Complexity (Jan 2021)

EMM-CLODS: An Effective Microcluster and Minimal Pruning CLustering-Based Technique for Detecting Outliers in Data Streams

  • Mohamed Jaward Bah,
  • Hongzhi Wang,
  • Li-Hui Zhao,
  • Ji Zhang,
  • Jie Xiao

DOI
https://doi.org/10.1155/2021/9178461
Journal volume & issue
Vol. 2021

Abstract

Read online

Detecting outliers in data streams is a challenging problem since, in a data stream scenario, scanning the data multiple times is unfeasible, and the incoming streaming data keep evolving. Over the years, a common approach to outlier detection is using clustering-based methods, but these methods have inherent challenges and drawbacks.
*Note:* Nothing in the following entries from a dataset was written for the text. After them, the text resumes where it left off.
/-- **THE CORE OF S2⁺ (datum-free).**  `W` an `L²`-Lie-stable space of left-invariant `ι`-smooth functions (injective class map);
`Φ, Φ₃ : G(𝔸) → ℂ²` with coordinates in `W`, of right `K_∞`-type the cotangent isotropy representation along `ι` and with holomorphic
germs along `ι`; square-integrable coordinate classes with ALL mutual inner products zero.  Given the ordered-products/weights input `hC`,
Nelson analyticity `hD` and exp-generation `hE`, every `ι(U(2,1))`-translate of a coordinate class of `Φ` is orthogonal to every coordinate
class of `Φ₃`. [cite: HarishChandraTAMS1953, Cor. to Thm 2] [cite: BorelWallach2000, VII 3.2] [cite: Liu2021, Lem. D.2 (2)] -/
theorem core (ι : U21 →* 𝒢.Adelic) (hι : Continuous ι)
    (W : Submodule ℂ (𝒢.Adelic → ℂ))
    (hsm : ∀ φ ∈ W, IsArchSmooth (H := u21Group) ι φ)
    (hlie : ∀ X : u21Group.lie, ∀ φ ∈ W, lieDeriv (H := u21Group) ι X φ ∈ W)
    (hrep : W ≤ 𝒢.l2Representable μ)
    (hleft : ∀ φ ∈ W, ∀ γ ∈ 𝒢.quotientSubgroup, ∀ g, φ (γ * g) = φ g)
    (hC : ∀ (h₀ : u21Group.lie), (h₀ : Matrix (Fin 3) (Fin 3) ℂ) = Complex.I • J →
      ∀ (c : ℂ) (V : Submodule ℂ (𝒢.Adelic → ℂ)), V ≤ W → FiniteDimensional ℂ V →
      (∀ Y : u21Group.lie, (Y : Matrix (Fin 3) (Fin 3) ℂ) * J = J * (Y : Matrix (Fin 3) (Fin 3) ℂ) →
        ∀ φ ∈ V, lieDeriv (H := u21Group) ι Y φ ∈ V) →
      (∀ (b : Fin 2 → ℂ), ∀ φ ∈ V, lieDeriv (H := u21Group) ι (liePMat (Complex.I • b)) φ =
        Complex.I • lieDeriv (H := u21Group) ι (liePMat b) φ) →
      (∀ φ ∈ V, lieDeriv (H := u21Group) ι h₀ φ = c • φ) →
      ∀ ψ₃ ∈ W, lieDeriv (H := u21Group) ι h₀ ψ₃ = c • ψ₃ →
      ∀ (f₃ : 𝒢.automorphicQuotient → ℂ) (hf₃ : MemLp f₃ 2 μ), invQuot 𝒢 f₃ = ψ₃ →
      (∀ φ ∈ V, ∀ (f : 𝒢.automorphicQuotient → ℂ) (hf : MemLp f 2 μ), invQuot 𝒢 f = φ → ⟪hf.toLp f, hf₃.toLp f₃⟫_ℂ = 0) →
      ∃ S : Submodule ℂ (𝒢.Adelic → ℂ), V ≤ S ∧ S ≤ W ∧
        (∀ (X : u21Group.lie), ∀ φ ∈ S, lieDeriv (H := u21Group) ι X φ ∈ S) ∧
        (∀ φ ∈ S, ∀ (f : 𝒢.automorphicQuotient → ℂ) (hf : MemLp f 2 μ), invQuot 𝒢 f = φ → ⟪hf.toLp f, hf₃.toLp f₃⟫_ℂ = 0))
    (hD : ∀ (V : Submodule ℂ (𝒢.Adelic → ℂ)) [FiniteDimensional ℂ V], V ≤ W →
      (∀ Y : u21Group.lie, (Y : Matrix (Fin 3) (Fin 3) ℂ) ∈ u21Group.compactLie →
        ∀ ψ ∈ V, lieDeriv (H := u21Group) ι Y ψ ∈ V) →
      ∀ (c : ℂ), c * c = -1 →
      (∀ ψ ∈ V, ∀ b : Fin 2 → ℂ,
        lieDeriv (H := u21Group) ι (liePMat (Complex.I • b)) ψ = c • lieDeriv (H := u21Group) ι (liePMat b) ψ) →
      ∀ {φ : 𝒢.Adelic → ℂ},
      φ ∈ Submodule.span ℂ {χ | ∃ (l : List u21Group.lie) (ψ : 𝒢.Adelic → ℂ), ψ ∈ V ∧ χ = iterLieDeriv (H := u21Group) ι l ψ} →
      ∀ {f : 𝒢.automorphicQuotient → ℂ} (hf : MemLp f 2 μ), invQuot 𝒢 f = φ →
      ∀ (X : u21Group.lie) (u : 𝒢.L2 μ) (t₀ : ℝ),
        AnalyticAt ℝ (fun t : ℝ => ⟪u, 𝒢.rightRegular μ (ι (u21Group.expMem (t • X))) (hf.toLp f)⟫_ℂ) t₀)
    (hE : ∀ S : Subgroup ↥U21, (∀ X : u21Group.lie, (u21Group.expMem X : ↥U21) ∈ S) → S = ⊤)
    (Φ Φ₃ : 𝒢.Adelic → (Fin 2 → ℂ)) (hΦW : ∀ j, (fun x => Φ x j) ∈ W) (hΦ₃W : ∀ j, (fun x => Φ₃ x j) ∈ W)
    (hKΦ : ∀ (k : stabilizer (↥U21) x₀) (g : 𝒢.Adelic), Φ (g * ι k) = (isPullbackCocycle_cotangentCocycle.weightOf x₀) k⁻¹ (Φ g))
    (hKΦ₃ : ∀ (k : stabilizer (↥U21) x₀) (g : 𝒢.Adelic), Φ₃ (g * ι k) = (isPullbackCocycle_cotangentCocycle.weightOf x₀) k⁻¹ (Φ₃ g))
    (hgerm : CotangentForms.IsHolGerm ι Φ)
    (hm : ∀ j : Fin 2, MemLp (toQuotFun 𝒢 fun x => Φ x j) 2 μ) (hm₃ : ∀ j : Fin 2, MemLp (toQuotFun 𝒢 fun x => Φ₃ x j) 2 μ)
    (horth : ∀ j j' : Fin 2, ⟪(hm j).toLp (toQuotFun 𝒢 fun x => Φ x j), (hm₃ j').toLp (toQuotFun 𝒢 fun x => Φ₃ x j')⟫_ℂ = 0)
    (u : ↥U21) (j j' : Fin 2) :
    ⟪𝒢.rightRegular μ (ι u) ((hm j).toLp (toQuotFun 𝒢 fun x => Φ x j)), (hm₃ j').toLp (toQuotFun 𝒢 fun x => Φ₃ x j')⟫_ℂ = 0 := by
  -- the coordinates and their span `V`
  set Φ₀ : 𝒢.Adelic → ℂ := fun x => Φ x 0 with hΦ₀
  set Φ₁ : 𝒢.Adelic → ℂ := fun x => Φ x 1 with hΦ₁
  have hΦj : ∀ i : Fin 2, (fun x => Φ x i) = if i = 0 then Φ₀ else Φ₁ := by
    intro i; fin_cases i <;> rfl
  let V : Submodule ℂ (𝒢.Adelic → ℂ) := Submodule.span ℂ {Φ₀, Φ₁}
  have hV0 : Φ₀ ∈ V := Submodule.subset_span (Set.mem_insert _ _)
  have hV1 : Φ₁ ∈ V := Submodule.subset_span (Set.mem_insert_of_mem _ (Set.mem_singleton _))
  have hVj : ∀ i : Fin 2, (fun x => Φ x i) ∈ V := by
    intro i
    fin_cases i
    · exact hV0
    · exact hV1
  have hVW : V ≤ W := Submodule.span_le.2 (by
    rintro _ (rfl | rfl)
    · exact hΦW 0
    · exact hΦW 1)
  haveI hVfin : FiniteDimensional ℂ V := FiniteDimensional.span_of_finite ℂ ((Set.finite_singleton _).insert _)
  have hsm0 : IsArchSmooth (H := u21Group) ι Φ₀ := hsm _ (hΦW 0)
  have hsm1 : IsArchSmooth (H := u21Group) ι Φ₁ := hsm _ (hΦW 1)
  -- membership in `V` of an explicit combination
  have hVcomb : ∀ (a b : ℂ), a • Φ₀ + b • Φ₁ ∈ V := fun a b =>
    V.add_mem (V.smul_mem a hV0) (V.smul_mem b hV1)
  -- Lie derivatives of elements of `V`, reduced to the generators
  have hlin : ∀ (X : u21Group.lie) (a b : ℂ), lieDeriv (H := u21Group) ι X (a • Φ₀ + b • Φ₁) =
      a • lieDeriv (H := u21Group) ι X Φ₀ + b • lieDeriv (H := u21Group) ι X Φ₁ := fun X a b =>
    lieDeriv_lincomb ι X hsm0 hsm1 a b
  -- (V𝔨) `V` is `𝔨`-stable
  have hVk : ∀ Y : u21Group.lie, (Y : Matrix (Fin 3) (Fin 3) ℂ) * J = J * (Y : Matrix (Fin 3) (Fin 3) ℂ) →
      ∀ φ ∈ V, lieDeriv (H := u21Group) ι Y φ ∈ V := by
    intro Y hY φ hφ
    obtain ⟨a, b, rfl⟩ := Submodule.mem_span_pair.1 hφ
    have hgen : ∀ i : Fin 2, lieDeriv (H := u21Group) ι Y (fun x => Φ x i) ∈ V := by
      intro i
      have hfun : lieDeriv (H := u21Group) ι Y (fun x => Φ x i) =
          -((Y : Matrix (Fin 3) (Fin 3) ℂ) 2 2) • (fun x => Φ x i) -
            ∑ i' : Fin 2, conj ((Y : Matrix (Fin 3) (Fin 3) ℂ) (Fin.castSucc i) (Fin.castSucc i')) • (fun x => Φ x i') := by
        funext x
        rw [lieDeriv_of_weight_eq ι Φ hKΦ Y hY x i]
        simp only [Pi.sub_apply, Pi.smul_apply, Finset.sum_apply, smul_eq_mul]
      rw [hfun]
      exact V.sub_mem (V.smul_mem _ (hVj i)) (V.sum_mem fun i' _ => V.smul_mem _ (hVj i'))
    rw [hlin]
    exact V.add_mem (V.smul_mem _ (hgen 0)) (V.smul_mem _ (hgen 1))
  have hVk' : ∀ Y : u21Group.lie, (Y : Matrix (Fin 3) (Fin 3) ℂ) ∈ u21Group.compactLie →
      ∀ φ ∈ V, lieDeriv (H := u21Group) ι Y φ ∈ V := fun Y hY =>
    hVk Y (J_mul_eq_mul_J_of_mem_compactLie hY).symm
  -- (VCR) `V` is `𝔭⁻`-null
  have hVcr : ∀ (b : Fin 2 → ℂ), ∀ φ ∈ V, lieDeriv (H := u21Group) ι (liePMat (Complex.I • b)) φ =
      Complex.I • lieDeriv (H := u21Group) ι (liePMat b) φ := by
    intro b φ hφ
    obtain ⟨a, a', rfl⟩ := Submodule.mem_span_pair.1 hφ
    rw [hlin, hlin, lieDeriv_liePMat_I_smul_of_isHolGerm hgerm b 0, lieDeriv_liePMat_I_smul_of_isHolGerm hgerm b 1,
      smul_add, smul_comm a, smul_comm a']
  -- (Vh) `h₀ = iJ` acts by `2i` on `V` and on `ψ₃`
  have hJH : Jᴴ = J := by
    ext i i'
    fin_cases i <;> fin_cases i' <;> simp [J, Matrix.diagonal]
  let h₀ : u21Group.lie := ⟨Complex.I • J, by
    show (Complex.I • J)ᴴ * J + J * (Complex.I • J) = 0
    rw [Matrix.conjTranspose_smul, hJH, Matrix.smul_mul, Matrix.mul_smul, Complex.star_def, Complex.conj_I, neg_smul,
      neg_add_cancel]⟩
  have hh₀ : (h₀ : Matrix (Fin 3) (Fin 3) ℂ) = Complex.I • J := rfl
  have hVh : ∀ φ ∈ V, lieDeriv (H := u21Group) ι h₀ φ = (2 * Complex.I) • φ := by
    intro φ hφ
    obtain ⟨a, a', rfl⟩ := Submodule.mem_span_pair.1 hφ
    rw [hlin, lieDeriv_h0_of_weight ι Φ hKΦ h₀ hh₀ 0, lieDeriv_h0_of_weight ι Φ hKΦ h₀ hh₀ 1, smul_add, smul_comm a, smul_comm a']
  set ψ₃ : 𝒢.Adelic → ℂ := fun x => Φ₃ x j' with hψ₃
  have hψ₃W : ψ₃ ∈ W := hΦ₃W j'
  have hψ₃h : lieDeriv (H := u21Group) ι h₀ ψ₃ = (2 * Complex.I) • ψ₃ := lieDeriv_h0_of_weight ι Φ₃ hKΦ₃ h₀ hh₀ j'
  -- the class of `ψ₃`
  have hinvQ : ∀ φ ∈ W, invQuot 𝒢 (toQuotFun 𝒢 φ) = φ := fun φ hφ =>
    funext fun g => by rw [invQuot_apply, ← apply_eq_toQuotFun (hleft φ hφ) g]
  have hf₃ : MemLp (toQuotFun 𝒢 ψ₃) 2 μ := hm₃ j'
  -- (⊥V) the classes of `V` are orthogonal to `[ψ₃]`
  have hVorth : ∀ φ ∈ V, ∀ (f : 𝒢.automorphicQuotient → ℂ) (hf : MemLp f 2 μ), invQuot 𝒢 f = φ →
      ⟪hf.toLp f, (hm₃ j').toLp (toQuotFun 𝒢 ψ₃)⟫_ℂ = 0 := by
    intro φ hφ f hf hfφ
    obtain ⟨a, a', rfl⟩ := Submodule.mem_span_pair.1 hφ
    have hfeq : f = toQuotFun 𝒢 (a • Φ₀ + a' • Φ₁) :=
      invQuot_injective 𝒢 (hfφ.trans (hinvQ _ (hVW (hVcomb a a'))).symm)
    subst hfeq
    have heq : hf.toLp (toQuotFun 𝒢 (a • Φ₀ + a' • Φ₁)) =
        a • (hm 0).toLp (toQuotFun 𝒢 fun x => Φ x 0) + a' • (hm 1).toLp (toQuotFun 𝒢 fun x => Φ x 1) := by
      rw [← MemLp.toLp_const_smul, ← MemLp.toLp_const_smul, ← MemLp.toLp_add]
      exact MemLp.toLp_congr _ _ (Filter.EventuallyEq.of_eq rfl)
    rw [heq, inner_add_left, inner_smul_left, inner_smul_left, horth 0 j', horth 1 j', mul_zero, mul_zero, add_zero]
  -- L2C: a Lie-stable `S' ⊇ V` whose classes are orthogonal to `[ψ₃]`
  obtain ⟨S', hVS', hS'W, hS'lie, hS'orth⟩ := hC h₀ hh₀ (2 * Complex.I) V hVW hVfin hVk hVcr hVh ψ₃ hψ₃W hψ₃h
    (toQuotFun 𝒢 ψ₃) (hm₃ j') (hinvQ ψ₃ hψ₃W) hVorth
  -- the `𝔤`-span `S` of `V`
  let S : Submodule ℂ (𝒢.Adelic → ℂ) :=
    Submodule.span ℂ {χ | ∃ (l : List u21Group.lie) (ψ : 𝒢.Adelic → ℂ), ψ ∈ V ∧ χ = iterLieDeriv (H := u21Group) ι l ψ}
  have hSW : S ≤ W := lieSpan_le ι hVW hlie
  have hSS' : S ≤ S' := lieSpan_le ι hVS' hS'lie
  have hVS : V ≤ S := le_lieSpan ι V
  have hSlie : ∀ X : u21Group.lie, ∀ φ ∈ S, lieDeriv (H := u21Group) ι X φ ∈ S := fun X φ hφ =>
    lieDeriv_mem_lieSpan ι hsm hlie hVW X hφ
  -- the archimedean-only automorphy datum `(u21Group, ι)`
  let 𝒟 : AutomorphyDatum 𝒢 ℂ (Fin 3) :=
    { arch := u21Group
      ofArch := ι
      continuous_ofArch := hι
      finiteAdelic := ⊥
      commute_ofArch := fun g h hh => by
        rw [Subgroup.mem_bot] at hh
        rw [hh, mul_one, one_mul]
      finiteLevels := {⊥}
      finiteLevels_nonempty := ⟨⊥, rfl⟩
      le_finiteAdelic := fun U hU => by
        rw [Set.mem_singleton_iff] at hU
        rw [hU]
      height := 0 }
  -- Harish-Chandra's closure theorem: `Cl[S]` is `R(ι exp X)`-stable
  have hcl : ∀ (X : u21Group.lie) (y : 𝒢.L2 μ), y ∈ (l2OfForms 𝒢 μ S).topologicalClosure →
      𝒢.rightRegular μ (ι (u21Group.expMem X)) y ∈ (l2OfForms 𝒢 μ S).topologicalClosure := by
    intro X y hy
    refine closure_l2OfForms_exp_invariant_of_analytic_of_memLp 𝒟 (W := S) hSlie (fun φ hφ => hsm φ (hSW hφ))
      (fun φ hφ => ?_) (fun f hf hfS X' v => ?_) X hy
    · obtain ⟨f, hf, hfe⟩ := hrep (hSW hφ)
      exact ⟨f, hf, hfe⟩
    · exact hD V hVW hVk' Complex.I Complex.I_mul_I (fun ψ hψ b => hVcr b ψ hψ) hfS hf rfl X' v 0
  -- exp-generation: `Cl[S]` is `R(ι u)`-stable for every `u ∈ U(2,1)`
  set C : Submodule ℂ (𝒢.L2 μ) := (l2OfForms 𝒢 μ S).topologicalClosure with hC_def
  have hRmul : ∀ (a b : 𝒢.Adelic) (y : 𝒢.L2 μ), 𝒢.rightRegular μ (a * b) y = 𝒢.rightRegular μ a (𝒢.rightRegular μ b y) :=
    fun a b y => by rw [map_mul]; rfl
  have hR1 : ∀ y : 𝒢.L2 μ, 𝒢.rightRegular μ 1 y = y := fun y => by rw [map_one]; rfl
  let Sg : Subgroup ↥U21 :=
    { carrier := {g | ∀ y : 𝒢.L2 μ, y ∈ C ↔ 𝒢.rightRegular μ (ι g) y ∈ C}
      one_mem' := fun y => by rw [map_one, hR1]
      mul_mem' := fun {g g'} hg hg' y => by
        rw [map_mul, hRmul]
        exact (hg' y).trans (hg _)
      inv_mem' := fun {g} hg y => by
        have h := (hg (𝒢.rightRegular μ (ι g⁻¹) y)).symm
        rwa [← hRmul, ← map_mul, mul_inv_cancel, map_one, hR1] at h }
  have hexp : ∀ X : u21Group.lie, (u21Group.expMem X : ↥U21) ∈ Sg := by
    intro X y
    have e0 : u21Group.expMem ((-1 : ℝ) • X) * u21Group.expMem ((1 : ℝ) • X) = 1 := by
      rw [← RealMatrixGroup.expMem_add_smul, show (-1 : ℝ) + 1 = 0 by norm_num]
      exact RealMatrixGroup.expMem_zero_smul X
    rw [one_smul] at e0
    have e1 : ι (u21Group.expMem ((-1 : ℝ) • X)) * ι (u21Group.expMem X) = 1 := by
      rw [← map_mul]
      exact (congrArg ι e0).trans (map_one ι)
    constructor
    · exact hcl X y
    · intro h
      have h2 := hcl ((-1 : ℝ) • X) _ h
      rw [← hRmul, e1, hR1] at h2
      exact h2
  have hSg : Sg = ⊤ := hE Sg hexp
  have hu : ∀ y : 𝒢.L2 μ, y ∈ C ↔ 𝒢.rightRegular μ (ι u) y ∈ C := by
    have : u ∈ Sg := by rw [hSg]; exact Subgroup.mem_top u
    exact this
  -- the class of `Φⱼ` lies in `[S] ⊆ Cl[S]`, hence so does its translate
  have hΦjS : (hm j).toLp (toQuotFun 𝒢 fun x => Φ x j) ∈ C :=
    Submodule.le_topologicalClosure _ (toLp_mem_l2OfForms (hm j) (by rw [hinvQ _ (hΦW j)]; exact hVS (hVj j)))
  have htrans : 𝒢.rightRegular μ (ι u) ((hm j).toLp (toQuotFun 𝒢 fun x => Φ x j)) ∈ C := (hu _).1 hΦjS
  -- `[ψ₃] ⊥ [S]`
  have hψ₃orth : (hm₃ j').toLp (toQuotFun 𝒢 fun x => Φ₃ x j') ∈ (l2OfForms 𝒢 μ S)ᗮ := by
    rw [Submodule.mem_orthogonal]
    rintro x ⟨f, hf, rfl, hfS⟩
    exact hS'orth (invQuot 𝒢 f) (hSS' hfS) f hf rfl
  rw [hC_def, ← Submodule.orthogonal_orthogonal_eq_closure] at htrans
  exact Submodule.inner_left_of_mem_orthogonal hψ₃orth htrans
These include to effectively cluster sparse data points which has to do with the quality of clustering methods, dealing with continuous fast-incoming data streams, high memory and time consumption, and lack of high outlier detection accuracy. This paper aims at proposing an effective clustering-based approach to detect outliers in evolving data streams. We propose a new method called Effective Microcluster and Minimal pruning CLustering-based method for Outlier detection in Data Streams (EMM-CLODS). It is a clustering-based outlier detection approach that detects outliers in evolving data streams by first applying microclustering technique to cluster dense data points and effectively handle objects within a sliding window according to the relevance of their status to their respective neighbors or position. The analysis from our experimental studies on both synthetic and real-world datasets shows that the technique performs well with minimal memory and time consumption when compared to the other baseline algorithms, making it a very promising technique in dealing with outlier detection problems in data streams.